As part of the workflow for adding items to reading lists, module codes for these courses were added to Sierra in a local, indexed field. These were done manually by staff both adding and removing. There was concern that these were out of date and things might be missed. It was determined that this was still a valuable thing to maintain but we wanted to automate it.
Here is a view of the data extracted from Talis. The two pieces of data I’m interested in are the Reading list name and code and the LCN (Local control number)
I take these fields and a few others to make an excel file ready for translating data from text to MARC. I include the extra fields to make the dummy MARC records more human reader friendly.
MARCEdit’s delimited text translator can turn tab separated data into MARC records.
Each field (or column) needs an argument so MARCEdit will correctly place each data in the right field.
Once this is done there will be several arguments listed and can be more complex than this.
What I generate at the end is a dummy MARC record. The dummy record contains the reading list code and the record number. Using the record number I can input the reading list code into Sierra.
Reclassification is one of the simplest processes I run. It is important in the age of shelf ready to keep collections up to date as new class ranges are formed or discontinued. This leads to split runs of books on the same topic. I extract the records from Sierra, run in MARCEdit “generate classification” and then load the new classmarks back into Sierra into a local field the same way I load the module codes.
The scope of the project is potentially any legacy record that is not as good as it could be for discovery and access. However to begin with I selected all those records that lacked LCSH. These records had other issues I outlined at the start, such as in accurate headings (or no headings), missing data and so on. I followed various steps from normalising the search data, to enhancing the records with automatic processes in MARCEdit. It even gave me an opportunity to add some linked data elements to our records.
This summarises the steps I take.
I exporting the target records from Sierra and put them through MarcBreaker. From here I extracted different data points from the records to form a search strategy. This data needed significant normalization as metadata transcription practices vary enormously. Once I have the normalised data points I make them searchable via z39.50
This examples shows a sample search for the author (surname only), the ISBN, the title proper and the publication date.
I select sources I have access to where better records are likely to exist, in this case the Library of Congress, and run a custom search. I then analyse the results and see what was accepted and rejected.

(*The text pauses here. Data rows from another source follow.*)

import Mathlib.Analysis.Complex.CauchyIntegral
import Mathlib.Analysis.Complex.Trigonometric
import Mathlib.Analysis.SpecialFunctions.Trigonometric.ArctanDeriv
import Mathlib.Analysis.SpecialFunctions.Trigonometric.Complex
import Mathlib.Analysis.SpecialFunctions.Trigonometric.DerivHyp
import Mathlib.MeasureTheory.Integral.IntegralEqImproper
import Mathlib.MeasureTheory.Integral.ExpDecay
import HarnessLib

/-!
# A Cauchy–residue formula on the strip `|Re z| ≤ 1/2` (Rieffel–van Daele, Lemma 4.6)

Rieffel–van Daele, *A bounded operator approach to Tomita–Takesaki theory*, Pacific J. Math. 69
(1977), Lemma 4.6 (the form of U. Haagerup's argument used to "solve" the operator equation of
Lemma 4.5):

> Let `λ = e^{iφ/2}` where `−π < φ < π`. Let `f` be a complex-valued function defined, bounded and
> continuous on the strip `|Re z| ≤ 1/2` and analytic inside this strip. Then
> `f(0) = ∫ e^{−φt} (e^{πt} + e^{−πt})^{−1} (λ f(it + 1/2) + λ̄ f(it − 1/2)) dt`.

The printed proof applies Cauchy's formula to `g(z) = π e^{iφz} f(z) / sin(πz)`, which has a simple
pole at `0` with residue `f(0)` and tends to zero at infinity in the strip. We follow it with
Mathlib's Cauchy–Goursat theorem for rectangles with a countable exceptional set
(`Complex.integral_boundary_rect_eq_zero_of_differentiable_on_off_countable`), applied to
`G(z) = π (e^{iφz} f(z) − f(0)) / sin(πz)` — continuous at `0` (value `(e^{iφz} f)'(0)`), so no
residue theorem is needed — on the rectangles `[-1/2, 1/2] × [-N, N]`, letting `N → ∞`; the
normalisation comes from `∫ dt / (e^{πt} + e^{−πt}) = 1/2`.

## Main results

* `integral_inv_exp_pi_add_exp_neg_pi` — `∫ dt/(e^{πt} + e^{−πt}) = 1/2`.
* `RieffelVanDaele_strip_formula` — Lemma 4.6.

## References
* M. A. Rieffel, A. van Daele, *A bounded operator approach to Tomita–Takesaki theory*, Pacific
  J. Math. 69 (1977) 187–221, Lemma 4.6. [RieffelVandaele1977]
-/

noncomputable section

open Complex MeasureTheory Filter Set intervalIntegral
open scoped Real Topology

namespace Literature.Analysis.Complex

/-! ### Elementary estimates -/

/-- `|sinh (Im z)| ≤ |sin z|`. [folklore] -/
theorem abs_sinh_im_le_norm_sin (z : ℂ) : |Real.sinh z.im| ≤ ‖Complex.sin z‖ := by
  have h : ‖Complex.sin z‖ ^ 2 = Real.sin z.re ^ 2 + Real.sinh z.im ^ 2 := by
    rw [Complex.sin_eq z, ← ofReal_sin, ← ofReal_cosh, ← ofReal_cos, ← ofReal_sinh,
      ← ofReal_mul, ← ofReal_mul, Complex.sq_norm, Complex.normSq_add_mul_I]
    have hc : Real.cosh z.im ^ 2 = 1 + Real.sinh z.im ^ 2 := by
      nlinarith [Real.cosh_sq z.im]
    nlinarith [Real.sin_sq_add_cos_sq z.re, hc]
  have h2 : Real.sinh z.im ^ 2 ≤ ‖Complex.sin z‖ ^ 2 := by
    rw [h]; nlinarith [sq_nonneg (Real.sin z.re)]
  exact abs_le_of_sq_le_sq' (by simpa using h2) (norm_nonneg _) |>.2 |> fun h' =>
    abs_le.2 ⟨by
      have := abs_le_of_sq_le_sq' (by simpa using h2) (norm_nonneg _)
      linarith [this.1], by
      have := abs_le_of_sq_le_sq' (by simpa using h2) (norm_nonneg _)
      linarith [this.2]⟩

Sometimes records do exist but the data points don’t match, such as the date or even the title proper. All those that fail to match I save and try another source such as the British Library.

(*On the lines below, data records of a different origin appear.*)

import Summits.HubbardSuperconductivity.HubbardSuperconductivity.Theorems.AnisotropyChordTransferFibre3FinXDEvalW

/-!
# Route `AnisotropyChord` / H0 rotor rung: FIN per-`L` SIDE-CONDITION cell facts, `L = 18` (GM₃ cells 126–128)

Kernel facts `sdCellAnyZ 18 (49/50) 20 la lb (c, bn, aD) = true` (regime clause `mHole ≥ 0 ∧ facMI·η·(aD + b/(2+cos θ)) < c` on the cell, or vacuity), g5's `xbEval` objects, `decide +kernel`.
Prover seat `hubbard-h0-rotor-p3` g7; helper for piece A = stmt-HubbardSuperconductivity-23918 of rung 19089 (`--supports`, helper class).
WHAT THIS IS NOT: nothing here proves superconductivity in the Hubbard model (rotor TARGET as worded stays FALSE, g15 verdict); kernel facts /
assembly for ONE conditional reduction at one `L`.
-/

set_option linter.dupNamespace false
set_option autoImplicit false

namespace Summit.HubbardSuperconductivity.HubbardSuperconductivity.Theorems.AnisotropyChord.Transfer.Fibre3

namespace FinXD

/-- side-condition cell `[3821560292220140, 3917099299525644]` of `L = 18` (`cert`). [folklore] -/
theorem sd18_126 : sdCellAnyZ 18 (49/50 : ℚ) 20 3821560292220140 3917099299525644 ((1/2 : ℚ), (20 : ℕ), (2/25 : ℚ)) = true := by (rw [← sdCellAnyZW_eq]; decide +kernel)

/-- side-condition cell `[3917099299525644, 4015026782013786]` of `L = 18` (`cert`). [folklore] -/
theorem sd18_127 : sdCellAnyZ 18 (49/50 : ℚ) 20 3917099299525644 4015026782013786 ((1/2 : ℚ), (20 : ℕ), (2/25 : ℚ)) = true := by (rw [← sdCellAnyZW_eq]; decide +kernel)

/-- side-condition cell `[4015026782013786, 4115402451564131]` of `L = 18` (`cert`). [folklore] -/
theorem sd18_128 : sdCellAnyZ 18 (49/50 : ℚ) 20 4015026782013786 4115402451564131 ((1/2 : ℚ), (21 : ℕ), (2/25 : ℚ)) = true := by (rw [← sdCellAnyZW_eq]; decide +kernel)

end FinXD

end Summit.HubbardSuperconductivity.HubbardSuperconductivity.Theorems.AnisotropyChord.Transfer.Fibre3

At this point I take the downloaded record and match it to the original Sierra record using the Merge Records function. I insert the Sierra local number into the improved external record and run the MarcEdit automatic transformations adding Fast headings, making some programmatic RDA changes and adding linked data points.
For all of these projects I have learned the importance of data normalisation. It has made me more aware of consistency in transcription and showed me fairly clearly the limitations of MARC for machine processing.

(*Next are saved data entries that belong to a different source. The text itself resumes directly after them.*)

import Summits.BirchSwinnertonDyer.Rank1Residual.Additive.GordEvenCongruentPartnerBSD
import Summits.BirchSwinnertonDyer.Rank1Residual.Additive.GordEvenCongruentTorsionIsoRecords
import Summits.BirchSwinnertonDyer.Rank1Residual.Additive.GordEvenCongruentTorsionIsoMinimal
import HarnessLib

/-!
# The e346 END-of-ENDs `T-E346-TP` — ONE per-row EXEMPLAR (r2 ROUTE-2 §II.30.6 ST-30.2):
# `BSD(131100f1, 5)` from the STANDING printed facts and an explicit list of census / certificate
# binders, the congruence link I1 being the KERNEL RECORD `torsionIso_300c1_131100f1` (T-I1-H5)
# (cell `b2b-bsdres`, team n1011, seat p07 (gen 9); composition of `GordEvenCongruentPartnerBSD` §B′
# p301613 with T-I1-H5 parts 1–3 p302176 / p303309 / p304869)

HONEST FRAMING (cell `b2b-bsdres`, run/shared/lean/b2b/bsd-rank1-residual/, verbatim in every
file): the goal of the cell is to DELETE the COMBINATION-SHAPED residual classes of the
Birch–Swinnerton-Dyer formula for ALL analytic-rank `≤ 1` elliptic curves over `ℚ` — "full BSD
formula for every rank `≤ 1` curve in class `C`" assembled STRICTLY from published theorems — so
that the rank-`≤ 1` remainder becomes exactly the CONSTRUCTION-SHAPED classes, which are TYPED
(missing-input `Prop`s), NOT attempted. This is not "finishing BSD". Team n1011 (N10/N11, the
X4♯(G-ord) e346 receivers at `p = 5`): research route; labels and marks UNCHANGED; nothing booked;
census / instrument output = EVIDENCE, never a Literature fact. ONE assembly theorem; NO definition,
NO named fact, NO new named-fact debt. It CLOSES NOTHING: its value is to make the residual price of
the row 131100f1 @ 5 a VISIBLE binder list — every non-printed hypothesis below is a census column or
a certificate the census / instrument lanes must fill (EVIDENCE tier), and the printed facts
`hC hDelA hDelM hDel hGZK hmod hGV hCG hF'` STAND (registered named facts; `hDelA` flag
`Del02-ThmB-ellp-anomalous`).

## The binder list of `E346Links.bsdp_C131100f1_five` (receiver 131100f1, partner 300c1, `p = 5`)

PRINTED (standing): `hF'` Fisher 2013 Thm. 5.8 · `hC` `hDelA` `hDelM` Delbourgo 2002 (C), (A)+(B),
(A) on (M) · `hDel` Delbourgo 1998 Prop. 4 · `hGZK` Gross–Zagier–Kolyvagin · `hmod` modularity ·
`hGV` Greenberg–Vatsal 2000 §2 (A240) · `hCG` Coates–Greenberg 1996 (R). CENSUS COLUMNS (EVIDENCE):
receiver `hX : ClassX4Gord C131100f1 5`, `hcm`, `hr : r_an = 0`, `he : e = 4`; partner
`hX₁ : ClassX4Gord C300c1 5`, `hcm₁`, `he₁ : e = 4`, `hr₁`, `htam₁ : 5 ∤ ∏ c_ℓ`, `hL₁` (unit
`L(E₁,1)/Ω`), `hbsd₁ : BSDp C300c1 5` (census-CLOSED partner), `hna₁` (literal non-anomaly, NA5_lit);
X4-3 tuple `h`, `hf`, `hχ`; Birch × Pal unit `hq`, `hu`; `#Ш_an` unit `hs`, `hv`. KERNEL (no binder):
I1 = `torsionIso_300c1_131100f1 hF'` (indirect Hesse certificate, T-I1-H5), `IsElliptic` /
`IsGloballyMinimal` instances of both curves (T-I1-H5 parts 1 / 3). Nothing booked; census −0.

References: as in `GordEvenCongruentPartnerBSD`; T. Fisher, Math. Ann. 356 (2013) Thm. 5.8
[Fisher2013QuinticTwists]; cells/n1011/ROUTE-2.md §II.30.6 (ST-30.2).
-/

set_option autoImplicit false

noncomputable section

open scoped Classical MatrixGroups ModularForm NumberField

open CongruenceSubgroup WeierstrassCurve NumberField IsDedekindDomain Field
  Literature.NumberTheory.EllipticCurves
  Literature.NumberTheory.EllipticCurves.ModularForms
  Literature.NumberTheory.EllipticCurves.Rank1Residual
  Literature.NumberTheory.EllipticCurves.Rank1Residual.Typed
  Literature.NumberTheory.EllipticCurves.Delbourgo2002
  Literature.NumberTheory.EllipticCurves.Greenberg1999
  Literature.NumberTheory.EllipticCurves.GreenbergVatsal2000
  Literature.NumberTheory.EllipticCurves.CoatesGreenberg1996
  Literature.NumberTheory.EllipticCurves.Fisher2012

namespace Summit.BirchSwinnertonDyer.Rank1Residual.Additive

open Summit.BirchSwinnertonDyer.Rank1Residual.X1.CongruenceTransfer

open Summit.BirchSwinnertonDyer.Rank1Residual.Additive.E346Links
  Literature.NumberTheory.EllipticCurves.Fisher2012

variable {p : ℕ} [hp : Fact p.Prime]

/-- **EXEMPLAR (ST-30.2): `BSD(131100f1, 5)` modulo the standing printed facts and the explicit
census / certificate binders of the row** — `GordEvenCongruentPartnerBSD` §B′ with receiver
`C131100f1`, partner `C300c1` (both `(5;4)`, X4♯(G-ord)), and the link supplied by the KERNEL RECORD
`torsionIso_300c1_131100f1 hF'` (indirect Hesse certificate). Closes nothing: the census-column
binders are EVIDENCE-tier hypotheses; nothing booked. [cite: Fisher2013QuinticTwists, Thm. 5.8]
[cite: Delbourgo2002, Theorem (A), (B), (C) (p. 40), case r_E = 0, ℓ_p(E) = 1 (p. 39)]
[cite: Delbourgo1998, Prop. 4 (p. 144)]
[cite: GreenbergVatsal2000, §2 Prop. (2.8) with Remark (2.9), Cor. (2.3), pp. 26–27 (arXiv:math/9906215)] -/
theorem E346Links.bsdp_C131100f1_five (hp5 : p = 5)
    (hF' : thm58_fiveCongruent_hessePencilInd)
    (hC : Delbourgo2002.thmC_charIdeal_dvd_tameBranch)
    (hDelA : Delbourgo2002.mainTheorem) (hDelM : Delbourgo2002.mainTheorem_potMult)
    (hDel : Delbourgo1998.prop4_rankZero_pow_dvd_constantCoeff)
    (hGZK : rank_eq_analyticRank_of_analyticRank_le_one) (hmod : hasEntireLFunction_rat)
    (hGV : muLambdaAlg_transfer_of_torsionIso_potOrd_of_not_dvd_torsionOrder)
    (hCG : H1_goodModelKernel_trivial.{0})
    -- receiver census columns
    (hX : ClassX4Gord C131100f1 p) (hcm : ¬ C131100f1.HasCM) (hr : C131100f1.analyticRank = 0)
    (he : semistabilityIndex C131100f1 p = 4)
    -- partner census columns (trivial `p`-arithmetic + literal non-anomaly)
    (hX₁ : ClassX4Gord C300c1 p) (hcm₁ : ¬ C300c1.HasCM) (he₁ : semistabilityIndex C300c1 p = 4)
    (hr₁ : C300c1.analyticRank = 0) (htam₁ : ¬ p ∣ C300c1.tamagawaProduct)
    (hL₁ : ∃ q : ℚ, q ≠ 0 ∧ C300c1.entireLFunction 1 / (C300c1.realPeriodRat : ℂ) = (q : ℂ) ∧
      padicValRat p q = 0)
    (hbsd₁ : BSDp C300c1 p) (hna₁ : Delbourgo2002.ReductionNonAnomalous C300c1 p)
    -- X4-3 tuple (EVIDENCE tier)
    (h : CensusX43.OrdinaryTwistPartnerAt C131100f1 p)
    {N : ℕ} [NeZero N] {f : CuspForm (Gamma0 N) 2} (hf : IsNewformOf C131100f1 f)
    {χ : MulChar (ZMod p) ℚ_[p]}
    (hχ : CensusX43.IsTeichmullerPow χ (CensusX43.ordinaryTeichmullerExponent C131100f1 p))
    -- Birch × Pal unit, #Ш_an unit
    {q : ℚ} (hq : C131100f1.entireLFunction 1 = (q : ℂ) * (C131100f1.realPeriodRat : ℂ))
    {u : ℤ_[p]ˣ} (hu : ((ratPlusSymbol f 0 : ℚ) : ℚ_[p]) = ((u : ℤ_[p]) : ℚ_[p]) * (q : ℚ_[p]))
    {s : ℚ} (hs : shaAn C131100f1 = (s : ℂ)) (hv : padicValRat p s = 0) : BSDp C131100f1 p := by
  subst hp5
  exact hX.bsdp_rankZero_five_four_of_trivialPartner_of_shaAn_unit rfl hC hDelA hDelM hDel hGZK hmod
    hGV hCG hcm hr he hX₁ hcm₁ he₁ hr₁ htam₁ hL₁ hbsd₁ hna₁ (torsionIso_300c1_131100f1 hF') h hf hχ
    hq hu hs hv

end Summit.BirchSwinnertonDyer.Rank1Residual.Additive

end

Documentation is very important, recording what was done and what needs to be done really helps to keep the projects coherent. I put a high importance on naming my files as descriptively as possible and where possible recording notes or comments.
Another important feature to the projects was using the online file sharing site Box. It versions every time I save, so any mistakes I make including in editing MARC records can be undone if I inadvertently save it.
When dealing with batches of records I find it is vital to break them down into smaller chunks. It adds a bit of time but it makes dealing with the records much more manageable.
And finally trail and error really do work. I frequently had an idea, tried it out, found it didn’t work and amended it until it did.